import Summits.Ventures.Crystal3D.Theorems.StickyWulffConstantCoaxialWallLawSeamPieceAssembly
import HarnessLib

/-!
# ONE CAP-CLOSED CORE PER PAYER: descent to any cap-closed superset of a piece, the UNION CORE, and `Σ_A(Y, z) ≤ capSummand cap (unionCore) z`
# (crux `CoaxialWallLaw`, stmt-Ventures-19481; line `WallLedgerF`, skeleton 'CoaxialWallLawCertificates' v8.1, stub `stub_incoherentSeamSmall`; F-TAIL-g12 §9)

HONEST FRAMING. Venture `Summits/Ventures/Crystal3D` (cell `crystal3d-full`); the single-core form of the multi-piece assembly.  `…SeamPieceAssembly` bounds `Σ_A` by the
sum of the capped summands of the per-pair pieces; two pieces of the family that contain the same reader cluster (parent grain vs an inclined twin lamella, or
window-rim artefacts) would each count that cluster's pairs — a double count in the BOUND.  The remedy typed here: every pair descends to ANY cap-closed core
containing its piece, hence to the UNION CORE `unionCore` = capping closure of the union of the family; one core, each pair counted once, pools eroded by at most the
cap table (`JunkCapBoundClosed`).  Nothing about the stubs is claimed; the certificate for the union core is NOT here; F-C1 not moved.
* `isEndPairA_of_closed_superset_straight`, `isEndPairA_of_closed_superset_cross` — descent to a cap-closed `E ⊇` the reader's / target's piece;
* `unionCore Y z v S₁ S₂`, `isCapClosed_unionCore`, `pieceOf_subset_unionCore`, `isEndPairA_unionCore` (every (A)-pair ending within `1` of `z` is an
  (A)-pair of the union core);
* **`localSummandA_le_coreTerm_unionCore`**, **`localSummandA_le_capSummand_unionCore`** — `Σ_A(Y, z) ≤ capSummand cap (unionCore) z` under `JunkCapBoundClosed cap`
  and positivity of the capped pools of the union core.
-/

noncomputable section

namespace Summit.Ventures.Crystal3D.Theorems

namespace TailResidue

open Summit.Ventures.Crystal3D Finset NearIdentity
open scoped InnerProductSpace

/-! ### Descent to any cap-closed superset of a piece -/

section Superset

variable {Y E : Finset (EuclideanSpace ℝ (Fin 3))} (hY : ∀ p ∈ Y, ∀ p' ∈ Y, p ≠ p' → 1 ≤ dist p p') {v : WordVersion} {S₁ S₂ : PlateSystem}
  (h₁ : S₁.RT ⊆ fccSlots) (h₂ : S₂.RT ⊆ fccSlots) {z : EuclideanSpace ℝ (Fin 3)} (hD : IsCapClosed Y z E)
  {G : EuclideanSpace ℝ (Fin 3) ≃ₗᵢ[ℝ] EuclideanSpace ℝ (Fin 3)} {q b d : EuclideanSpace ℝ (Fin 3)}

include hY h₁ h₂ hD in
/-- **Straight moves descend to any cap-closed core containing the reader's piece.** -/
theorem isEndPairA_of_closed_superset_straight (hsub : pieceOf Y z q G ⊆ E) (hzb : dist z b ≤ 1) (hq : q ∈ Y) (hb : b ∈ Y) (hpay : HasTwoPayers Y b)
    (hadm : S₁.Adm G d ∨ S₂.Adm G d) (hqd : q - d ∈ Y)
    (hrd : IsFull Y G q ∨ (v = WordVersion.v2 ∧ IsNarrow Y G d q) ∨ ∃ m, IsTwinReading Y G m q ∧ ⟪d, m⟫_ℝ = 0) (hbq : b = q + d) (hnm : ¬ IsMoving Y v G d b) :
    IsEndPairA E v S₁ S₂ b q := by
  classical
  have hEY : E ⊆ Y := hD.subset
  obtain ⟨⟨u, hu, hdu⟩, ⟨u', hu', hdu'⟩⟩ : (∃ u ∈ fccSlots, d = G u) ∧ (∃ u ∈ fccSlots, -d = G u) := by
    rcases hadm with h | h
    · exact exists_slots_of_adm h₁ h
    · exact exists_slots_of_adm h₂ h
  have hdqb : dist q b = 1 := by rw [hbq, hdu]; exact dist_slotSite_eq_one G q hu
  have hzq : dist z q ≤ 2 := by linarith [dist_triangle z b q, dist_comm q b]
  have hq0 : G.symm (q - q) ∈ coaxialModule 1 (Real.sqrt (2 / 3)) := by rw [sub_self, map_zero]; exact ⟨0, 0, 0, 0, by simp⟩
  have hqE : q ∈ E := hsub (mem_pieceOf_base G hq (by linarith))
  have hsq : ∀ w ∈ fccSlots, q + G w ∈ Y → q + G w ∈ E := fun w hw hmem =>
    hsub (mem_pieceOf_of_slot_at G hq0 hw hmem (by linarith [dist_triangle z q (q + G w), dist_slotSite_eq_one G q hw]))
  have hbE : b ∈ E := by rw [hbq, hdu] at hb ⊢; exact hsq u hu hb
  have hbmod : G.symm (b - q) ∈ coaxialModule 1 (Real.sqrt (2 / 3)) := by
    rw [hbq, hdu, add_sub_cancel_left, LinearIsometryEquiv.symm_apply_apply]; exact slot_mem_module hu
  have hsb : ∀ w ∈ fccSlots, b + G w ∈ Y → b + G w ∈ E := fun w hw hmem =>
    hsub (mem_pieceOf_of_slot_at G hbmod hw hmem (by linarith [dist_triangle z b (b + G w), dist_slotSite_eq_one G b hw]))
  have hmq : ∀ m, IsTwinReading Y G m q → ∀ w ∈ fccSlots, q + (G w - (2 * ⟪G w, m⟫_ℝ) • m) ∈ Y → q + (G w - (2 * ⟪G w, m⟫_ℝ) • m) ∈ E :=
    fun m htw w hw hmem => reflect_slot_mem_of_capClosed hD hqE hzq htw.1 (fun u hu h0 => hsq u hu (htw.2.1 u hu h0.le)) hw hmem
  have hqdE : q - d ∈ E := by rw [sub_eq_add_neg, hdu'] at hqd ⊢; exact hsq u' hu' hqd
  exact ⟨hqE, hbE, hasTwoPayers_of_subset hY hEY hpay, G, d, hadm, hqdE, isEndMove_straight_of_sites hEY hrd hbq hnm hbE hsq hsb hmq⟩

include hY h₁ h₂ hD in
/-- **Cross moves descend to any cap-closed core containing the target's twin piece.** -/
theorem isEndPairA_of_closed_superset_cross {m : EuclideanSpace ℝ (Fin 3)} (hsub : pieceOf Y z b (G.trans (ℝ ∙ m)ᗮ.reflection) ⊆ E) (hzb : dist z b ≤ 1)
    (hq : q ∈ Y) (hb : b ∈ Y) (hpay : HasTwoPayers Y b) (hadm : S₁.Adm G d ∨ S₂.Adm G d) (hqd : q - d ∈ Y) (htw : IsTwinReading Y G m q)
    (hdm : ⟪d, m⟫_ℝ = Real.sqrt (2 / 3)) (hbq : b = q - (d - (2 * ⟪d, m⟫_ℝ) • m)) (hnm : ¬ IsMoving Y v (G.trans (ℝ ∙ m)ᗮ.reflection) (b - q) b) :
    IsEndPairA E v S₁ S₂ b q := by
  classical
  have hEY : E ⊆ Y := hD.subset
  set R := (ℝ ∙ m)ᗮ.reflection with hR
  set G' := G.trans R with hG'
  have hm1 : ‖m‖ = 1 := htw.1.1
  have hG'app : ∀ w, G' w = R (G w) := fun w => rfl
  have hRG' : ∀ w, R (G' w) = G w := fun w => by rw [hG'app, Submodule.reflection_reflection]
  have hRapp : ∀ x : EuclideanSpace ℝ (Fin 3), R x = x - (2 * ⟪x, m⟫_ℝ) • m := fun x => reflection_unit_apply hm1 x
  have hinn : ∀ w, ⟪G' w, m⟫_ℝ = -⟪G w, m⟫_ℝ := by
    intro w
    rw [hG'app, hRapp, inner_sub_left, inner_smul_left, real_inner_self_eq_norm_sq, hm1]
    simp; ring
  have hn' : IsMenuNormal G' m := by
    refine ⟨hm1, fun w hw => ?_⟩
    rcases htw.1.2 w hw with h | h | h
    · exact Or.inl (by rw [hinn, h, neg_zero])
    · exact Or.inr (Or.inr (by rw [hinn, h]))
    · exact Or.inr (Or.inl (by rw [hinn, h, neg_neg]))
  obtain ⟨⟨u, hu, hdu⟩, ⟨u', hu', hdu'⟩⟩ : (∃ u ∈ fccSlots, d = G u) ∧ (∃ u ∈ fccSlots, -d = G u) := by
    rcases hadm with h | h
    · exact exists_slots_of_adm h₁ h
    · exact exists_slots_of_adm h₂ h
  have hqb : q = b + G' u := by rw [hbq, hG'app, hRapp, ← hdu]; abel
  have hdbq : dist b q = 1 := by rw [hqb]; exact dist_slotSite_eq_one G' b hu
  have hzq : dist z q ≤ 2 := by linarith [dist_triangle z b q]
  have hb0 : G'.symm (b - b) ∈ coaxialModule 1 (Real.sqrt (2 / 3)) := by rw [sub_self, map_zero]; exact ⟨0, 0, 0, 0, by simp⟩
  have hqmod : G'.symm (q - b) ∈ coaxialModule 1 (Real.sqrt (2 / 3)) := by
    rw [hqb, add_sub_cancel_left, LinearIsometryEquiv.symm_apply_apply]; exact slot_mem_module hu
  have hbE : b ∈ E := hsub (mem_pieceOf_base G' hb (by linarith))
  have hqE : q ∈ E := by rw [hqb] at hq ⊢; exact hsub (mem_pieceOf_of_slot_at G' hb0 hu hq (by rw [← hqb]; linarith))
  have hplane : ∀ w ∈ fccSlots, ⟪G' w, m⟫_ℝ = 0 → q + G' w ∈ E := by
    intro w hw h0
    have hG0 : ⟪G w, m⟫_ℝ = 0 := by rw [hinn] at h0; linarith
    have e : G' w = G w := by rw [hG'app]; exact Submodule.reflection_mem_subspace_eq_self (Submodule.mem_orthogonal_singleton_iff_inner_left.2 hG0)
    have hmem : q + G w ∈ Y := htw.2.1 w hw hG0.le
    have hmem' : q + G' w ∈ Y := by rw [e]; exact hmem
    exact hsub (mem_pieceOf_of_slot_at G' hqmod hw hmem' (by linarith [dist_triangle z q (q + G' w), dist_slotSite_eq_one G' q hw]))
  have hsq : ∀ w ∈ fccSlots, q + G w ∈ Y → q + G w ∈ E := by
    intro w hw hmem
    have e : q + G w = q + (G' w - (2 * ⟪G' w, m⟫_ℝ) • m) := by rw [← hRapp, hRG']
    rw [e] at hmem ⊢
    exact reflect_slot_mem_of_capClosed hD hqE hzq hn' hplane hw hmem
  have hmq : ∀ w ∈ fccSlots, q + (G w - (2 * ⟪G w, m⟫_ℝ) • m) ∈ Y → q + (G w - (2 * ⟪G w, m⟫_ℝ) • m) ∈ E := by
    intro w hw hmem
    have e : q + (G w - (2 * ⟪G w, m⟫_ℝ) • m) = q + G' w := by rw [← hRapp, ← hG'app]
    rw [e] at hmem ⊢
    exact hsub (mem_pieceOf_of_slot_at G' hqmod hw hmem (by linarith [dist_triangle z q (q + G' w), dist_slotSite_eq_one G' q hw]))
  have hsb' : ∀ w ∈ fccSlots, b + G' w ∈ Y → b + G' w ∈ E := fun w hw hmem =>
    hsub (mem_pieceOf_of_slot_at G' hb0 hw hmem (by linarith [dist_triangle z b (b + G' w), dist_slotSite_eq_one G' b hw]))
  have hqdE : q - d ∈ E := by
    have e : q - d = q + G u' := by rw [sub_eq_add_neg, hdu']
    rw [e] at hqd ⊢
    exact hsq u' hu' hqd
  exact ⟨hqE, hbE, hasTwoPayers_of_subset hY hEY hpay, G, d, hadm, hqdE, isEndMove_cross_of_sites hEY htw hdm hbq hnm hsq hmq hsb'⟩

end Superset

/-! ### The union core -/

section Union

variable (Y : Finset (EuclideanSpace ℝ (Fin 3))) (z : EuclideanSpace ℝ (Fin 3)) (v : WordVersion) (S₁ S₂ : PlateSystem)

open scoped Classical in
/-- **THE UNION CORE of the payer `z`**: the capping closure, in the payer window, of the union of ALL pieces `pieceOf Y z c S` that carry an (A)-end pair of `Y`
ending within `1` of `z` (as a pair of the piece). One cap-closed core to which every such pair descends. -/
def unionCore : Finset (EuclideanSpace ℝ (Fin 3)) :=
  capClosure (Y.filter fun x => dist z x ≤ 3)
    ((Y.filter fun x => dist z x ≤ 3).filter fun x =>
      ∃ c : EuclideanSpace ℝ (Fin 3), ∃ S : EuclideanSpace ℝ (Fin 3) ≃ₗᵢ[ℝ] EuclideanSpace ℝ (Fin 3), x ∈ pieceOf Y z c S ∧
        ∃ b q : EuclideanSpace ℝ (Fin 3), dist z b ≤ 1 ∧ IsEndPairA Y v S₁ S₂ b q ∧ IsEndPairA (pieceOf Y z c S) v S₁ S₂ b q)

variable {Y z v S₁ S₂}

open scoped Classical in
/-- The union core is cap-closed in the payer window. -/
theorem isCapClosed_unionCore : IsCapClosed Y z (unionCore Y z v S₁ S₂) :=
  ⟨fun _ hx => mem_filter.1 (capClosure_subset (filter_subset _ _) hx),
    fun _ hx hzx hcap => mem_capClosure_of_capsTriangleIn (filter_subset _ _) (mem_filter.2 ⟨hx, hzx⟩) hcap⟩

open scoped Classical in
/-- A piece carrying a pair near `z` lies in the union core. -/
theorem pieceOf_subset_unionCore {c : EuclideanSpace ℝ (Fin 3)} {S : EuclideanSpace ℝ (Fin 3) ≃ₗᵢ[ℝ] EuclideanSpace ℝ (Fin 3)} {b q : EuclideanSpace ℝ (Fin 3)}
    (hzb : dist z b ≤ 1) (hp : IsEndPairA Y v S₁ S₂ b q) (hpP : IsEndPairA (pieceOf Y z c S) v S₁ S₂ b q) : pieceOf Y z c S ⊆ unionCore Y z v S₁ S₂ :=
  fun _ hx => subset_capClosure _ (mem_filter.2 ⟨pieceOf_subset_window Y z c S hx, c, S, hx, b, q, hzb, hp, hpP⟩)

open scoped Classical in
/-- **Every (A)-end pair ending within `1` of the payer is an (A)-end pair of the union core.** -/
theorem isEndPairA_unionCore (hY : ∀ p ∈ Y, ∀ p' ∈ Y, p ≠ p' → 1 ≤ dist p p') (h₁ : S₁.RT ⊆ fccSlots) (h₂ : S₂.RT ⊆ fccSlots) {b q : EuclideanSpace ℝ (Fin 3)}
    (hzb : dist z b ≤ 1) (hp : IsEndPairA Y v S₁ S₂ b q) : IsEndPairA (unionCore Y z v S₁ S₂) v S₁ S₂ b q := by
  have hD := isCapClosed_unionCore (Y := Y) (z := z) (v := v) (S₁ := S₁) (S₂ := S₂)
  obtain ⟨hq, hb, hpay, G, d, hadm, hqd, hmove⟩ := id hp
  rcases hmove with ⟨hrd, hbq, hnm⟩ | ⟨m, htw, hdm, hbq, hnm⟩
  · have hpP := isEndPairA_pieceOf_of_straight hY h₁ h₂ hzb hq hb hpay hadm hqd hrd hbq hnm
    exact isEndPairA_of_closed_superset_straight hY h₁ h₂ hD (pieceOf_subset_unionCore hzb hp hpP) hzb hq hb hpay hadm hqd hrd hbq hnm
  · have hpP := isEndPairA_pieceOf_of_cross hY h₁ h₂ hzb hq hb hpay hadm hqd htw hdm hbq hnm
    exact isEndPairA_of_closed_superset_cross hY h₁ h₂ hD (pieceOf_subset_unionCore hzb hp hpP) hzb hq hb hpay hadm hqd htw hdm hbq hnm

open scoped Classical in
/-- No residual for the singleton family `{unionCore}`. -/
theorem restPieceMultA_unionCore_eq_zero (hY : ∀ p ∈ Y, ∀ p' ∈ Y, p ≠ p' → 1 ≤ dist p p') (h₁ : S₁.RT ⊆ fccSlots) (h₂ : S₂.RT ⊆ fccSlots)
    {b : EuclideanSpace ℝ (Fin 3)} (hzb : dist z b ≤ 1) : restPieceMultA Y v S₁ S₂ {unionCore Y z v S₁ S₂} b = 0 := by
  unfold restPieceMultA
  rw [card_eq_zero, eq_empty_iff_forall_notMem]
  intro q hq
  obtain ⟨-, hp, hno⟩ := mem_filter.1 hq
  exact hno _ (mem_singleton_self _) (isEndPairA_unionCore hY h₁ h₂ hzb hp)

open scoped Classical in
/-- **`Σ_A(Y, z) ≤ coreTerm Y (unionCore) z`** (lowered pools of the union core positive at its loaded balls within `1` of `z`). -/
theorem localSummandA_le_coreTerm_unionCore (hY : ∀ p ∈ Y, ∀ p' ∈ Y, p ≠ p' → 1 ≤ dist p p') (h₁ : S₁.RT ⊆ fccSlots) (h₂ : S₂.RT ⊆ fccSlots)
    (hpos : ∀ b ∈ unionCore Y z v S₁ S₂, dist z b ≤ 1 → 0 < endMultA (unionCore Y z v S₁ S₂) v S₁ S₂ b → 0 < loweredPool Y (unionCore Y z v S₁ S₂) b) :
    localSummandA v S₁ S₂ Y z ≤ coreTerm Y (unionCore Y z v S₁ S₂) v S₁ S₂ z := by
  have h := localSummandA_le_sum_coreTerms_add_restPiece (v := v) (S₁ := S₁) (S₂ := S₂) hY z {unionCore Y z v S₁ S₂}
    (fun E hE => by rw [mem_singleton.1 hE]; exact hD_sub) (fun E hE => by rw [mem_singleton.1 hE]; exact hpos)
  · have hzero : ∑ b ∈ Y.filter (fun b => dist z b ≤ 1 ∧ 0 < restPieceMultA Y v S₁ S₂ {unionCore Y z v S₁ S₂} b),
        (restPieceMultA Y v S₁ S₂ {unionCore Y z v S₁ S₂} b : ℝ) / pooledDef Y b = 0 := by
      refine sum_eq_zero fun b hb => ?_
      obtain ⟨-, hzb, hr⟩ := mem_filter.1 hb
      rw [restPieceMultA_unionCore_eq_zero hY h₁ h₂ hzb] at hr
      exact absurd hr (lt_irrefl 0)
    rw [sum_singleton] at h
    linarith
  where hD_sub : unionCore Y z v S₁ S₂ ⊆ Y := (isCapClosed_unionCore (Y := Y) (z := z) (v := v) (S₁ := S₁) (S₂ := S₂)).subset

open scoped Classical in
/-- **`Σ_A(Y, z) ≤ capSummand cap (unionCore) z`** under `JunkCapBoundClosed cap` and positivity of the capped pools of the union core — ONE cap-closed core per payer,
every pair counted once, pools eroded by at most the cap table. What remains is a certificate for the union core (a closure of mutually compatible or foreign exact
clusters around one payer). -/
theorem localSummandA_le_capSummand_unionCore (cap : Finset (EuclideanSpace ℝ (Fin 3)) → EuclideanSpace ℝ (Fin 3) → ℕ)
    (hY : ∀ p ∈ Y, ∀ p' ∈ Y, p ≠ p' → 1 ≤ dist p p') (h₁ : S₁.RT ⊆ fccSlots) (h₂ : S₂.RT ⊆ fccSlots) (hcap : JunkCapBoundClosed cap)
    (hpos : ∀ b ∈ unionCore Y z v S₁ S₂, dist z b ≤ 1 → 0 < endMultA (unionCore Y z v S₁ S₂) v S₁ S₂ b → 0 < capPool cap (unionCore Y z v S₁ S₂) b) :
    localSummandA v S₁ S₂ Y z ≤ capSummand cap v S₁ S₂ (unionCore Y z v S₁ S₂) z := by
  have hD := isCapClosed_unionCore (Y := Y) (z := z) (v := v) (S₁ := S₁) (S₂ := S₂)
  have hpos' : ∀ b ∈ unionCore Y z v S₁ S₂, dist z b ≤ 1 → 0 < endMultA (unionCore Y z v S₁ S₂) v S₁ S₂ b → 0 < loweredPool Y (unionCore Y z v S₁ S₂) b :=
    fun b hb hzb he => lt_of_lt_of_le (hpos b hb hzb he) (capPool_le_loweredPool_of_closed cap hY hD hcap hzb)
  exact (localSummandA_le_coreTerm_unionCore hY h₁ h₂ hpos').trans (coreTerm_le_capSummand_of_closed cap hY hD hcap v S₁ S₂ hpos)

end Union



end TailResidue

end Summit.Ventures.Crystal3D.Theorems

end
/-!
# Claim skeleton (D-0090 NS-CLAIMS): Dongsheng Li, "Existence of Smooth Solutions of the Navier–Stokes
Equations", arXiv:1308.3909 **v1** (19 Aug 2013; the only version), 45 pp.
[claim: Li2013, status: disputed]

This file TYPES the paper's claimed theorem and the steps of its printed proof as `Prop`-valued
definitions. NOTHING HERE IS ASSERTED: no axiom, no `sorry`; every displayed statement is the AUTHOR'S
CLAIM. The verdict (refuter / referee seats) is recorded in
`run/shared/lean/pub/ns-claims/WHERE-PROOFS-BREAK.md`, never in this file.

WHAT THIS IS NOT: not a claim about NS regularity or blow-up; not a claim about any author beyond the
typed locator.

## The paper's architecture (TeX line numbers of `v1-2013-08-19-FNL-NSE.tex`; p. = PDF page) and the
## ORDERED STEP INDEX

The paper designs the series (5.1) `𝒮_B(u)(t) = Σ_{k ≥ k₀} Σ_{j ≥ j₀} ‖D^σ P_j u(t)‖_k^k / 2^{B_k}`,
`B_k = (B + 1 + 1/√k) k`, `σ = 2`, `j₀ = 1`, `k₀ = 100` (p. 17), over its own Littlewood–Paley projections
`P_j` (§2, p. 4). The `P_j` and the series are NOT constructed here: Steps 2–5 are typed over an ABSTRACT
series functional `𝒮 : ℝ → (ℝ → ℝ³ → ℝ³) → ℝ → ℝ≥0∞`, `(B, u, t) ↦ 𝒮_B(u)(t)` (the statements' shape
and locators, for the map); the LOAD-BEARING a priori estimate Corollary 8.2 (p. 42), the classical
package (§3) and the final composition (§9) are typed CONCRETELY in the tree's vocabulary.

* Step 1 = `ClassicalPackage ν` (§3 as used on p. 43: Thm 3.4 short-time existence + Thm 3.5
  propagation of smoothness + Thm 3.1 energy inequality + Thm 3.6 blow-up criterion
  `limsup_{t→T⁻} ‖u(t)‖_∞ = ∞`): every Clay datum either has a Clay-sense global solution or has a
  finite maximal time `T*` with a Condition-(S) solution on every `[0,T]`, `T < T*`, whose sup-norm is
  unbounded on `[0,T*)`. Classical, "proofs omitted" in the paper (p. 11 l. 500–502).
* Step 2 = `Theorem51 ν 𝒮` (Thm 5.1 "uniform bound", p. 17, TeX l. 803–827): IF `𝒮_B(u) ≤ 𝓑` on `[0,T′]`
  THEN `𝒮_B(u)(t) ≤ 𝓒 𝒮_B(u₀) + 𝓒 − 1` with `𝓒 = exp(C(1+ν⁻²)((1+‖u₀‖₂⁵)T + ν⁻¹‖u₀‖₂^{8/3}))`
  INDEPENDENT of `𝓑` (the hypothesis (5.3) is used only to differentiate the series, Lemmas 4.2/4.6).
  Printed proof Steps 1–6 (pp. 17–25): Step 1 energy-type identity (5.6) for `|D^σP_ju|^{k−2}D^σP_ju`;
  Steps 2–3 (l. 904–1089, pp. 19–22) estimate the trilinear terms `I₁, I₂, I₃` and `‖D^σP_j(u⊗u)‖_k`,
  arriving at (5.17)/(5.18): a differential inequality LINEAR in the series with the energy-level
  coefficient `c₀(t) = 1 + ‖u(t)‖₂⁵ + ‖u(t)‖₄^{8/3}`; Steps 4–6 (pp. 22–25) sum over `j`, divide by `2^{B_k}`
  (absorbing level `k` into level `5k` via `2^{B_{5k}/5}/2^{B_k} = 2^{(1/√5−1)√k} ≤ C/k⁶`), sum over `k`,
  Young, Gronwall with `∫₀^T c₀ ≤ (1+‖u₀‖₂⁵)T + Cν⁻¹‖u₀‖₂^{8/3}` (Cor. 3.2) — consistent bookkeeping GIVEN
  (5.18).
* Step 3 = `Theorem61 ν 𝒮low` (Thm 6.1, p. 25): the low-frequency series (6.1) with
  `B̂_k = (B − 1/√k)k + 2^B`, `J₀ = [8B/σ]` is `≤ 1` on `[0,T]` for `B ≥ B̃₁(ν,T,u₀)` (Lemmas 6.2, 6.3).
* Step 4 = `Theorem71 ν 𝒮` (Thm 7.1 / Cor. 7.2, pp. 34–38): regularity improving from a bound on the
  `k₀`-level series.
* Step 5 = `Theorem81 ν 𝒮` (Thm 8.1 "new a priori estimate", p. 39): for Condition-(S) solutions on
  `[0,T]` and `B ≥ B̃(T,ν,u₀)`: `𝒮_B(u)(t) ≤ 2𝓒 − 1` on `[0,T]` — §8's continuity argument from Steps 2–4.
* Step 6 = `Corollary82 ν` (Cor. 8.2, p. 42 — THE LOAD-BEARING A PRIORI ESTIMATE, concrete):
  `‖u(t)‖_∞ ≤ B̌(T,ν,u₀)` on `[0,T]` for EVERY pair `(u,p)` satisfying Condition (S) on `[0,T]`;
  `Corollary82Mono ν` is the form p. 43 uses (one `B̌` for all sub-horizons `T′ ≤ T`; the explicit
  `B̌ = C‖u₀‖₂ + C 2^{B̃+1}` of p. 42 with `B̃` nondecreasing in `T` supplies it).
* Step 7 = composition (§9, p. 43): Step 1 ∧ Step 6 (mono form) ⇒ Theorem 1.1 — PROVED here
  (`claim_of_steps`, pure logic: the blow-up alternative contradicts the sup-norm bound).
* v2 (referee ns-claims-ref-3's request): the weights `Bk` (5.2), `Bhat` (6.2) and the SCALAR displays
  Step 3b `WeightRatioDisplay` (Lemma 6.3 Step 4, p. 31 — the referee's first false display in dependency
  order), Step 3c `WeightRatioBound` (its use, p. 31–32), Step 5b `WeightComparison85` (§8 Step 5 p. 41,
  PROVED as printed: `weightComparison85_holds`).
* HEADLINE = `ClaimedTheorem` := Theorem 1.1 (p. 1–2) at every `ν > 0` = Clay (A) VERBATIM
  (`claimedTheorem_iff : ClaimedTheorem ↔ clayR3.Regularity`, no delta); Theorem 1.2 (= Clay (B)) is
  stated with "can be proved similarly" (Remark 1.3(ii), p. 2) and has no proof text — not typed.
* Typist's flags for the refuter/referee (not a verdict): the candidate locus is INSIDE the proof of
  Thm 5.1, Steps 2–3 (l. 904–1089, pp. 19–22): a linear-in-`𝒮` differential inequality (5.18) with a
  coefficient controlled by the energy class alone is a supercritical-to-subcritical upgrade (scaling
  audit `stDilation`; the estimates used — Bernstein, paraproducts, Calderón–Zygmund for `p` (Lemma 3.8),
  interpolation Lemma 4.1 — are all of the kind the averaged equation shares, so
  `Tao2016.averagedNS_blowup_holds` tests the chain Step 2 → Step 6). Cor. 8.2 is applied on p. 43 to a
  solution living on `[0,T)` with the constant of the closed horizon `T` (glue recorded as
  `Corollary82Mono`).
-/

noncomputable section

++++

### [REQUIREMENT]
An exact, complete copy of the lines above from the one with "own Littlewood–Paley projections" through the one with "and locators, for" is the whole answer.

### [WRITTEN ANSWER]
`B_k = (B + 1 + 1/√k) k`, `σ = 2`, `j₀ = 1`, `k₀ = 100` (p. 17), over its own Littlewood–Paley projections
`P_j` (§2, p. 4). The `P_j` and the series are NOT constructed here: Steps 2–5 are typed over an ABSTRACT
series functional `𝒮 : ℝ → (ℝ → ℝ³ → ℝ³) → ℝ → ℝ≥0∞`, `(B, u, t) ↦ 𝒮_B(u)(t)` (the statements' shape
and locators, for the map); the LOAD-BEARING a priori estimate Corollary 8.2 (p. 42), the classical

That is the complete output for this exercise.